1668, November 11. Deal
Rich. Watts to Williamson. A ship from the Barbadoes has arrived, and reports the colony to be in a peaceable condition. There is a report that Prince Robert [Rupert] is desiring leave of the King to make halfpence, to go throughout the kingdom, at which all rejoice, for now every pitiful shopkeeper coins farthings and halfpence at his pleasure. [S.P. Dom., Car. II. 267, No. 153.]

1668, November 21. Deal
Rich. Watts to [Williamson]. Prince Robert's farthings are much talked of and desired, and it is reported that Parliament intends to set a fine upon all farthing and halfpenny coiners. A pleasure boat has sailed from the Downs, bound for Calais, to fetch the Duke of Lenox. [S.P. Dom. Car. II. 267, No. 219.]

1671, February 22. --Speech
Speech by Lord Lucas in the House of Lords on the second reading of the Subsidy Bill. There were great expectations at the Restoration of freedom from the heavy burdens of the usurptation, and that Astraea, fled up to heaven, would have returned again; but now the burdens are increased, and the means of meeting them lessened, there being so little money in the country, the Rump money swept away by the King's proclamation and the Dutch, and only copper farthings talked of to replace it.
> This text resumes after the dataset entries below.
import Literature.AlgebraicGeometry.Motives.HodgeThetaSubalgebraUnitaryEightCore
import HarnessLib

/-!
# The `Θ`-subalgebra theorem for unitary multiplicities `(10, b)`, `b ∈ {1, 3, 7, 11, 13}` — complex–Hermitian,
# classification-free (Ribet 1983 Thm. 3, Lie step; `23 = 10 + 13`)

Family `hodge`, layer `Literature/AlgebraicGeometry/Motives` (pure linear algebra over `ℂ`; no geometry). Research
context: cell `pub-hodge-ring2` (HONEST FRAMING: research route conditional on HC_CM; not a corollary; Q11.4-sentence-2
already refuted in dim ≥ 3), Literature lane gen 84, programme R68. UNCONDITIONAL; theorems only, no definition, no
named fact (D-0026), no `sorry`.

* §1 **`UnitaryTen.exists_raise_onto_ten_of_smul`** — `dim P = 10`, `dim Q ∈ {11, 13, 19}` ⟹ a raising operator of `𝔊`
  maps onto `P`. Ranks `2, 4, 5, 6, 8 → +1` by the Φ-route with the Levi cores `(2 | odd)`, `(4 | odd)`, `(5 | b − 5)`,
  `(6 | b − 6)`, `(8 | b − 8)` (`b − 8 ∈ {3, 5, 11}`: `UnitaryEight.eq_top_of_smul`); ranks `3, 7 → +1` by the Ψ-core route
  with the cores `(7 | 3)`, `(3 | 7)`; rank `9 → 10` by the triple route (`m (10 − ρ) = 9 ρ` has no solution for these `b`).
* §2 **`UnitaryTen.eq_top_of_smul`** — the `(10 | b)` core for `b` odd, `b ≤ 13`, `5 ∤ b`, `b ≠ 9` (i.e. `b ∈ {1, 3, 7, 11,
  13}`; bases by the mirrored `(1 | ·)`, `(3 | ·)`, `(7 | ·)` cores, `b = 11, 13` by one Euclid step onto `(10 | 1)`,
  `(10 | 3)`), and the mirror `eq_top_of_smul'`. NEW: `(10, 13)` — the `23`-fold cell `{10, 13}`.

HONEST SCOPE: `(10 | 9)` = `(9 | 10)` is a stall of the method (rank `6`, see `HodgeThetaSubalgebraUnitaryEightCore`),
so `(10 | 19)` (`19 − 10 = 9`) is not reached although §1 holds at `b = 19`; `(10 | 17)` stalls at rank `8` (`(8 | 9)`),
`(10 | 21)` at rank `6`.

## References
* [Ribet1983] K. A. Ribet, *Hodge classes on certain types of abelian varieties*, Amer. J. Math. 105 (1983), Thm. 3
  (= [Gordon1997, Thm. 6.3 (3)], held `paper:arxiv-alg-geom_9709030` pp. 18–19).
* [Deligne1982HodgeCycles] P. Deligne, *Hodge cycles on abelian varieties*, LNM 900 (1982), I §3 Prop. 3.4, 3.6.
* [GoodmanWallachGTM255] R. Goodman, N. R. Wallach, GTM 255 (2009), §4.1.1, §3.3.2.
-/

noncomputable section

namespace Literature.AlgebraicGeometry.Motives

namespace HodgeStructure

/-! ### §1 The rank-ten raising lemma -/

section RankTen

universe u

variable {W : Type u} [AddCommGroup W] [Module ℂ W]

/-- **The rank-ten raising lemma at `dim Q ∈ {11, 13, 19}`** (`dim P = 10`; the Hermitian form `ℂ`-homogeneous in the
first slot). [cite: Ribet1983, Thm. 3] [cite: Gordon1997, Thm. 6.3 (3)] [cite: Deligne1982HodgeCycles, I §3 Prop. 3.6] -/
theorem UnitaryTen.exists_raise_onto_ten_of_smul [FiniteDimensional ℂ W] {𝔊 : Submodule ℂ (Module.End ℂ W)}
    (hbr : ∀ Y ∈ 𝔊, ∀ Z ∈ 𝔊, Y * Z - Z * Y ∈ 𝔊)
    (hirr : ∀ U : Submodule ℂ W, (∀ A ∈ 𝔊, ∀ u ∈ U, A u ∈ U) → U = ⊥ ∨ U = ⊤)
    {Θ : Module.End ℂ W} (hΘ : Θ ∈ 𝔊) (hΘΘ : Θ * Θ = 1)
    {P Q : Submodule ℂ W} (hP : ∀ x, x ∈ P ↔ Θ x = x) (hQ : ∀ x, x ∈ Q ↔ Θ x = -x)
    (hP10 : Module.finrank ℂ P = 10)
    (hQb : Module.finrank ℂ Q = 11 ∨ Module.finrank ℂ Q = 13 ∨ Module.finrank ℂ Q = 19)
    {s : W → W → ℂ} (hadd : ∀ x y z, s (x + y) z = s x z + s y z)
    (hsmul : ∀ (c : ℂ) (x y : W), s (c • x) y = c * s x y) (hsymm : ∀ x y, s y x = starRingEnd ℂ (s x y))
    (hPQ : ∀ p ∈ P, ∀ q ∈ Q, s p q = 0) (hdefP : ∀ p ∈ P, s p p = 0 → p = 0) (hdefQ : ∀ q ∈ Q, s q q = 0 → q = 0)
    (hadj : ∀ X ∈ 𝔊, ∃ Y ∈ 𝔊, ∀ x y, s (X x) y = s x (Y y)) :
    ∃ B ∈ 𝔊, Θ * B = B ∧ B * Θ = -B ∧ ∀ p ∈ P, ∃ w, B w = p := by
  classical
  have hraiseval : ∀ Z : Module.End ℂ W, Θ * Z = Z → ∀ w, Z w ∈ P := fun Z hΘZ w =>
    (hP _).2 (by rw [← Module.End.mul_apply, hΘZ])
  have hle : ∀ B' : Module.End ℂ W, Θ * B' = B' → Module.finrank ℂ (LinearMap.range B') ≤ 10 := fun B' h => by
    rw [← hP10]
    exact Submodule.finrank_mono (by rintro _ ⟨w, rfl⟩; exact hraiseval B' h w)
  have honto : ∀ B' : Module.End ℂ W, Θ * B' = B' → 10 ≤ Module.finrank ℂ (LinearMap.range B') →
      ∀ p ∈ P, ∃ w, B' w = p := by
    intro B' hΘB' h10 p hp
    have hle' : LinearMap.range B' ≤ P := by rintro _ ⟨w, rfl⟩; exact hraiseval B' hΘB' w
    have heq : LinearMap.range B' = P := Submodule.eq_of_le_of_finrank_le hle' (by rw [hP10]; exact h10)
    have hp' : p ∈ LinearMap.range B' := heq ▸ hp
    exact hp'
  have hup : ∀ B' ∈ 𝔊, Θ * B' = B' → B' * Θ = -B' →
      2 ≤ Module.finrank ℂ (LinearMap.range B') → Module.finrank ℂ (LinearMap.range B') ≤ 9 →
      ∃ B'' ∈ 𝔊, Θ * B'' = B'' ∧ B'' * Θ = -B'' ∧
        Module.finrank ℂ (LinearMap.range B') < Module.finrank ℂ (LinearMap.range B'') := by
    intro B' hB' hΘB' hB'Θ h2 h9
    by_cases hr9 : Module.finrank ℂ (LinearMap.range B') = 9
    · -- triple route: `m (10 − ρ) = 9 ρ` forces `dim Q ∈ {10, 15, 18, 30, 45}`
      refine UnitaryRaisingRank.exists_raise_rank_gt_of_finrank_eq_succ_of_smul hbr hirr hΘ hΘΘ hP hQ hB' hΘB' hB'Θ
        (by omega) (by rw [hr9, hP10]) (by omega) (fun ρ hρ1 hρr => ?_) hadd hsmul hsymm hPQ hdefP hdefQ hadj
      rw [hr9] at hρr ⊢
      rcases hQb with h | h | h <;> (rw [h]; interval_cases ρ <;> omega)
    by_cases hr37 : Module.finrank ℂ (LinearMap.range B') = 3 ∨ Module.finrank ℂ (LinearMap.range B') = 7
    · -- ranks `3`, `7`: Ψ-core route with the cores `(7 | 3)`, `(3 | 7)`
      refine UnitaryRaisingRank.exists_raise_rank_gt_of_psi_core hbr hirr hΘ hΘΘ hP hQ hB' hΘB' hB'Θ (by omega)
        (by omega) (by omega) hadd hsymm hPQ hdefP hdefQ hadj fun U 𝔩 ι P' Q' hbr𝔩 hirr𝔩 hι hιι hP' hQ' hfinP' hfinQ'
          hP'Q' hdefP' hdefQ' hadj𝔩 => ?_
      rcases hr37 with hr3 | hr7
      · exact UnitaryThreeCoprime.eq_top' hbr𝔩 hirr𝔩 hι hιι hP' hQ' (by omega) (by rw [hfinQ', hr3])
          (s := fun x y : U => s (x : W) y) (fun x y z => by simp only [Submodule.coe_add, hadd])
          (fun x y => hsymm x y) hP'Q' hdefP' hdefQ' hadj𝔩
      · exact UnitaryThreeCoprime.eq_top hbr𝔩 hirr𝔩 hι hιι hP' hQ' (by omega) (by rw [hfinQ', hr7]; omega)
          (s := fun x y : U => s (x : W) y) (fun x y z => by simp only [Submodule.coe_add, hadd])
          (fun x y => hsymm x y) hP'Q' hdefP' hdefQ' hadj𝔩
    · -- ranks `2`, `4`, `5`, `6`, `8`: Φ-route with the cores `(2 | odd)`, `(4 | odd)`, `(5 | ·)`, `(6 | ·)`, `(8 | ·)`
      push Not at hr37
      refine UnitaryRaisingRank.exists_raise_rank_gt_of_two_le hbr hirr hΘ hΘΘ hP hQ hadd hsymm hPQ hdefP hdefQ
        hadj hB' hΘB' hB'Θ (by omega) (by omega) (by omega) fun U 𝔩 ι P' Q' hbr𝔩 hirr𝔩 hι hιι hP' hQ' hfinP' hfinQ'
          hP'Q' hdefP' hdefQ' hadj𝔩 => ?_
      by_cases hr2 : Module.finrank ℂ (LinearMap.range B') = 2
      · exact UnitaryTwoOdd.eq_top hbr𝔩 hirr𝔩 hι hιι hP' hQ' (by rw [hfinP', hr2])
          ⟨Module.finrank ℂ Q' / 2, by omega⟩
          (s := fun x y : U => s (x : W) y) (fun x y z => by simp only [Submodule.coe_add, hadd])
          (fun x y => hsymm x y) hP'Q' hdefP' hdefQ' hadj𝔩
      by_cases hr4 : Module.finrank ℂ (LinearMap.range B') = 4
      · exact UnitaryFourOdd.eq_top hbr𝔩 hirr𝔩 hι hιι hP' hQ' (by rw [hfinP', hr4])
          ⟨Module.finrank ℂ Q' / 2, by omega⟩
          (s := fun x y : U => s (x : W) y) (fun x y z => by simp only [Submodule.coe_add, hadd])
          (fun x y => hsymm x y) hP'Q' hdefP' hdefQ' hadj𝔩
      by_cases hr5 : Module.finrank ℂ (LinearMap.range B') = 5
      · exact UnitaryFive.eq_top_of_smul hbr𝔩 hirr𝔩 hι hιι hP' hQ' (by rw [hfinP', hr5]) (by omega)
          (s := fun x y : U => s (x : W) y) (fun x y z => by simp only [Submodule.coe_add, hadd])
          (fun c x y => by simp only [Submodule.coe_smul, hsmul]) (fun x y => hsymm x y) hP'Q' hdefP' hdefQ' hadj𝔩
      by_cases hr6 : Module.finrank ℂ (LinearMap.range B') = 6
      · exact UnitarySix.eq_top_of_smul hbr𝔩 hirr𝔩 hι hιι hP' hQ' (by rw [hfinP', hr6])
          ⟨Module.finrank ℂ Q' / 2, by omega⟩ (by omega)
          (s := fun x y : U => s (x : W) y) (fun x y z => by simp only [Submodule.coe_add, hadd])
          (fun c x y => by simp only [Submodule.coe_smul, hsmul]) (fun x y => hsymm x y) hP'Q' hdefP' hdefQ' hadj𝔩
      · have hr8 : Module.finrank ℂ (LinearMap.range B') = 8 := by omega
        exact UnitaryEight.eq_top_of_smul hbr𝔩 hirr𝔩 hι hιι hP' hQ' (by rw [hfinP', hr8])
          ⟨Module.finrank ℂ Q' / 2, by omega⟩ (by omega) (by omega)
          (s := fun x y : U => s (x : W) y) (fun x y z => by simp only [Submodule.coe_add, hadd])
          (fun c x y => by simp only [Submodule.coe_smul, hsmul]) (fun x y => hsymm x y) hP'Q' hdefP' hdefQ' hadj𝔩
  obtain ⟨B₂, hB₂, hΘB₂, hB₂Θ, hrk₂⟩ :=
    UnitaryThreeCoprime.exists_raise_rank_ge_two hbr hirr hΘ hΘΘ hP hQ (by omega) (by omega)
  have h₂ := hle B₂ hΘB₂
  by_cases h10 : 10 ≤ Module.finrank ℂ (LinearMap.range B₂)
  · exact ⟨B₂, hB₂, hΘB₂, hB₂Θ, honto B₂ hΘB₂ h10⟩
  obtain ⟨B₃, hB₃, hΘB₃, hB₃Θ, hrk₃⟩ := hup B₂ hB₂ hΘB₂ hB₂Θ hrk₂ (by omega)
  have h₃ := hle B₃ hΘB₃
  by_cases h10' : 10 ≤ Module.finrank ℂ (LinearMap.range B₃)
  · exact ⟨B₃, hB₃, hΘB₃, hB₃Θ, honto B₃ hΘB₃ h10'⟩
  obtain ⟨B₄, hB₄, hΘB₄, hB₄Θ, hrk₄⟩ := hup B₃ hB₃ hΘB₃ hB₃Θ (by omega) (by omega)
  have h₄ := hle B₄ hΘB₄
  by_cases h10'' : 10 ≤ Module.finrank ℂ (LinearMap.range B₄)
  · exact ⟨B₄, hB₄, hΘB₄, hB₄Θ, honto B₄ hΘB₄ h10''⟩
  obtain ⟨B₅, hB₅, hΘB₅, hB₅Θ, hrk₅⟩ := hup B₄ hB₄ hΘB₄ hB₄Θ (by omega) (by omega)
  have h₅ := hle B₅ hΘB₅
  by_cases h10''' : 10 ≤ Module.finrank ℂ (LinearMap.range B₅)
  · exact ⟨B₅, hB₅, hΘB₅, hB₅Θ, honto B₅ hΘB₅ h10'''⟩
  obtain ⟨B₆, hB₆, hΘB₆, hB₆Θ, hrk₆⟩ := hup B₅ hB₅ hΘB₅ hB₅Θ (by omega) (by omega)
  have h₆ := hle B₆ hΘB₆
  by_cases h10'''' : 10 ≤ Module.finrank ℂ (LinearMap.range B₆)
  · exact ⟨B₆, hB₆, hΘB₆, hB₆Θ, honto B₆ hΘB₆ h10''''⟩
  obtain ⟨B₇, hB₇, hΘB₇, hB₇Θ, hrk₇⟩ := hup B₆ hB₆ hΘB₆ hB₆Θ (by omega) (by omega)
  have h₇ := hle B₇ hΘB₇
  by_cases h10''''' : 10 ≤ Module.finrank ℂ (LinearMap.range B₇)
  · exact ⟨B₇, hB₇, hΘB₇, hB₇Θ, honto B₇ hΘB₇ h10'''''⟩
  obtain ⟨B₈, hB₈, hΘB₈, hB₈Θ, hrk₈⟩ := hup B₇ hB₇ hΘB₇ hB₇Θ (by omega) (by omega)
  have h₈ := hle B₈ hΘB₈
  by_cases h10'''''' : 10 ≤ Module.finrank ℂ (LinearMap.range B₈)
  · exact ⟨B₈, hB₈, hΘB₈, hB₈Θ, honto B₈ hΘB₈ h10''''''⟩
  obtain ⟨B₉, hB₉, hΘB₉, hB₉Θ, hrk₉⟩ := hup B₈ hB₈ hΘB₈ hB₈Θ (by omega) (by omega)
  have h₉ := hle B₉ hΘB₉
  by_cases h10''''''' : 10 ≤ Module.finrank ℂ (LinearMap.range B₉)
  · exact ⟨B₉, hB₉, hΘB₉, hB₉Θ, honto B₉ hΘB₉ h10'''''''⟩
  obtain ⟨B₁₀, hB₁₀, hΘB₁₀, hB₁₀Θ, hrk₁₀⟩ := hup B₉ hB₉ hΘB₉ hB₉Θ (by omega) (by omega)
  have h₁₀ := hle B₁₀ hΘB₁₀
  exact ⟨B₁₀, hB₁₀, hΘB₁₀, hB₁₀Θ, honto B₁₀ hΘB₁₀ (by omega)⟩

end RankTen

/-! ### §2 The `(10 | b)` core for `b ∈ {1, 3, 7, 11, 13}` -/

section MainTen

variable {W : Type*} [AddCommGroup W] [Module ℂ W]

/-- **THE `Θ`-SUBALGEBRA THEOREM FOR UNITARY MULTIPLICITIES `(10, b)`, `b` ODD, `b ≤ 13`, `5 ∤ b`, `b ≠ 9`** (Ribet's
Thm. 3 at `(10, n″)`, `n″ ∈ {1, 3, 7, 11, 13}`, classification-free; NEW: `(10, 11)` and `(10, 13)` — the `23`-fold
cell). [cite: Ribet1983, Thm. 3] [cite: Gordon1997, Thm. 6.3 (3) and pp. 18–19] [cite: Deligne1982HodgeCycles, I §3 Prop. 3.4, 3.6] -/
theorem UnitaryTen.eq_top_of_smul [FiniteDimensional ℂ W] {𝔊 : Submodule ℂ (Module.End ℂ W)}
    (hbr : ∀ Y ∈ 𝔊, ∀ Z ∈ 𝔊, Y * Z - Z * Y ∈ 𝔊)
    (hirr : ∀ U : Submodule ℂ W, (∀ A ∈ 𝔊, ∀ u ∈ U, A u ∈ U) → U = ⊥ ∨ U = ⊤)
    {Θ : Module.End ℂ W} (hΘ : Θ ∈ 𝔊) (hΘΘ : Θ * Θ = 1)
    {P Q : Submodule ℂ W} (hP : ∀ x, x ∈ P ↔ Θ x = x) (hQ : ∀ x, x ∈ Q ↔ Θ x = -x)
    (hP10 : Module.finrank ℂ P = 10) (hQodd : Odd (Module.finrank ℂ Q)) (hQ5 : ¬ 5 ∣ Module.finrank ℂ Q)
    (hQ9 : Module.finrank ℂ Q ≠ 9) (hQ13 : Module.finrank ℂ Q ≤ 13)
    {s : W → W → ℂ} (hadd : ∀ x y z, s (x + y) z = s x z + s y z)
    (hsmul : ∀ (c : ℂ) (x y : W), s (c • x) y = c * s x y) (hsymm : ∀ x y, s y x = starRingEnd ℂ (s x y))
    (hPQ : ∀ p ∈ P, ∀ q ∈ Q, s p q = 0) (hdefP : ∀ p ∈ P, s p p = 0 → p = 0) (hdefQ : ∀ q ∈ Q, s q q = 0 → q = 0)
    (hadj : ∀ X ∈ 𝔊, ∃ Y ∈ 𝔊, ∀ x y, s (X x) y = s x (Y y)) : 𝔊 = ⊤ := by
  obtain ⟨k, hk⟩ := hQodd
  by_cases hb1 : Module.finrank ℂ Q = 1
  · exact UnitaryThreeCoprime.eq_top_of_finrank_eq_one hbr hirr hΘ hΘΘ hP hQ (by omega) hb1
  by_cases hb3 : Module.finrank ℂ Q = 3
  · exact UnitaryThreeCoprime.eq_top' hbr hirr hΘ hΘΘ hP hQ (by rw [hP10]; decide) hb3 hadd hsymm hPQ hdefP hdefQ
      hadj
  by_cases hb7 : Module.finrank ℂ Q = 7
  · exact UnitarySeven.eq_top_of_smul' hbr hirr hΘ hΘΘ hP hQ (by rw [hP10]; decide) hb7 hadd hsmul hsymm hPQ hdefP
      hdefQ hadj
  by_cases hb11 : Module.finrank ℂ Q = 11
  · -- one Euclid step onto `(10 | 1)`
    refine UnitaryCoprimeStep.eq_top_of_onto_of_core hbr hirr hΘ hΘΘ hP hQ hP10 hb11 (by norm_num) (by norm_num) hadd
      hsymm hPQ hdefP hdefQ hadj ?_ ?_
    · exact UnitaryTen.exists_raise_onto_ten_of_smul hbr hirr hΘ hΘΘ hP hQ hP10 (Or.inl hb11) hadd hsmul hsymm hPQ
        hdefP hdefQ hadj
    · intro 𝔩 ι P' Q' hbr𝔩 hirr𝔩 hι hιι hP' hQ' hfinP' hfinQ' _ _ _ _
      exact UnitaryThreeCoprime.eq_top_of_finrank_eq_one hbr𝔩 hirr𝔩 hι hιι hP' hQ' (by rw [hfinP']; norm_num) (by omega)
  have hb13 : Module.finrank ℂ Q = 13 := by omega
  -- one Euclid step onto `(10 | 3)`
  refine UnitaryCoprimeStep.eq_top_of_onto_of_core hbr hirr hΘ hΘΘ hP hQ hP10 hb13 (by norm_num) (by norm_num) hadd
    hsymm hPQ hdefP hdefQ hadj ?_ ?_
  · exact UnitaryTen.exists_raise_onto_ten_of_smul hbr hirr hΘ hΘΘ hP hQ hP10 (Or.inr (Or.inl hb13)) hadd hsmul hsymm
      hPQ hdefP hdefQ hadj
  · intro 𝔩 ι P' Q' hbr𝔩 hirr𝔩 hι hιι hP' hQ' hfinP' hfinQ' hP'Q' hdefP' hdefQ' hadj𝔩
    exact UnitaryThreeCoprime.eq_top' hbr𝔩 hirr𝔩 hι hιι hP' hQ' (by rw [hfinP']; decide) (by omega)
      (s := fun x y : Q => s (x : W) y) (fun x y z => by simp only [Submodule.coe_add, hadd])
      (fun x y => hsymm x y) hP'Q' hdefP' hdefQ' hadj𝔩

/-- **The mirror `(b | 10)`, `b ∈ {1, 3, 7, 11, 13}`** (apply `eq_top_of_smul` to `−Θ`). [cite: Ribet1983, Thm. 3]
[cite: Gordon1997, Thm. 6.3 (3)] -/
theorem UnitaryTen.eq_top_of_smul' [FiniteDimensional ℂ W] {𝔊 : Submodule ℂ (Module.End ℂ W)}
    (hbr : ∀ Y ∈ 𝔊, ∀ Z ∈ 𝔊, Y * Z - Z * Y ∈ 𝔊)
    (hirr : ∀ U : Submodule ℂ W, (∀ A ∈ 𝔊, ∀ u ∈ U, A u ∈ U) → U = ⊥ ∨ U = ⊤)
    {Θ : Module.End ℂ W} (hΘ : Θ ∈ 𝔊) (hΘΘ : Θ * Θ = 1)
    {P Q : Submodule ℂ W} (hP : ∀ x, x ∈ P ↔ Θ x = x) (hQ : ∀ x, x ∈ Q ↔ Θ x = -x)
    (hPodd : Odd (Module.finrank ℂ P)) (hP5 : ¬ 5 ∣ Module.finrank ℂ P) (hP9 : Module.finrank ℂ P ≠ 9)
    (hP13 : Module.finrank ℂ P ≤ 13) (hQ10 : Module.finrank ℂ Q = 10)
    {s : W → W → ℂ} (hadd : ∀ x y z, s (x + y) z = s x z + s y z)
    (hsmul : ∀ (c : ℂ) (x y : W), s (c • x) y = c * s x y) (hsymm : ∀ x y, s y x = starRingEnd ℂ (s x y))
    (hPQ : ∀ p ∈ P, ∀ q ∈ Q, s p q = 0) (hdefP : ∀ p ∈ P, s p p = 0 → p = 0) (hdefQ : ∀ q ∈ Q, s q q = 0 → q = 0)
    (hadj : ∀ X ∈ 𝔊, ∃ Y ∈ 𝔊, ∀ x y, s (X x) y = s x (Y y)) : 𝔊 = ⊤ := by
  have hnΘ : -Θ ∈ 𝔊 := Submodule.neg_mem _ hΘ
  have hnΘΘ : (-Θ) * (-Θ) = 1 := by rw [neg_mul_neg, hΘΘ]
  exact UnitaryTen.eq_top_of_smul hbr hirr hnΘ hnΘΘ (P := Q) (Q := P)
    (fun x => by rw [hQ, LinearMap.neg_apply, neg_eq_iff_eq_neg]) (fun x => by rw [hP, LinearMap.neg_apply, neg_inj])
    hQ10 hPodd hP5 hP9 hP13 hadd hsmul hsymm (fun q hq p hp => by rw [hsymm, hPQ p hp q hq, map_zero]) hdefQ hdefP hadj

end MainTen

end HodgeStructure

end Literature.AlgebraicGeometry.Motives

end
A few men are growing rich and flourishing, whilst many of those who were imprisoned and sequestered are left without reward. The pretence of enabling the King to defend the country is not sufficient for so large grants. Attacks being only threatened, treasure should be husbanded. The subject should at least not be kept in uncertainty as to the amount proposed to be given. The Commons send up a bill for the twentieth par of real estates at their full value, and are preparing others, which will come to three millions, but bounds should be set to this liberal humour; he proposes that it be reduced to 8d. in the pound, which will make the King much more popular and relieve the hardships of the distressed kingdom. [S.P. Dom. Car. II. 287, No. 238.]

1671? --Petition
John Garrill to the King. Petition that in any grant of a general pardon an exception be made of offenders for coining, stamping, and vending farthings, half-pence, and pence, and that they be not pardoned without paying the charges of prosecution; otherwise he will lose many thousand pounds, which by order of Council he has spent thereon. On the petition of several corporations, counties, &c., the King only granted pardon to those who should compound with the petitioner for the charges of prosecution. [S.P. Dom., Car. II. 295, No. 44.]

1671? --Petition
William Garret to Lord Arlington. Petition for a place as one of the servants for delivery of the farthing tokens which the King intends to set forth.[S.P. Dom., Car. II. 295, No. 66.]

Petition of the same to the King. To the same effect. [S.P. Dom., Car. II. 295, No. 67.]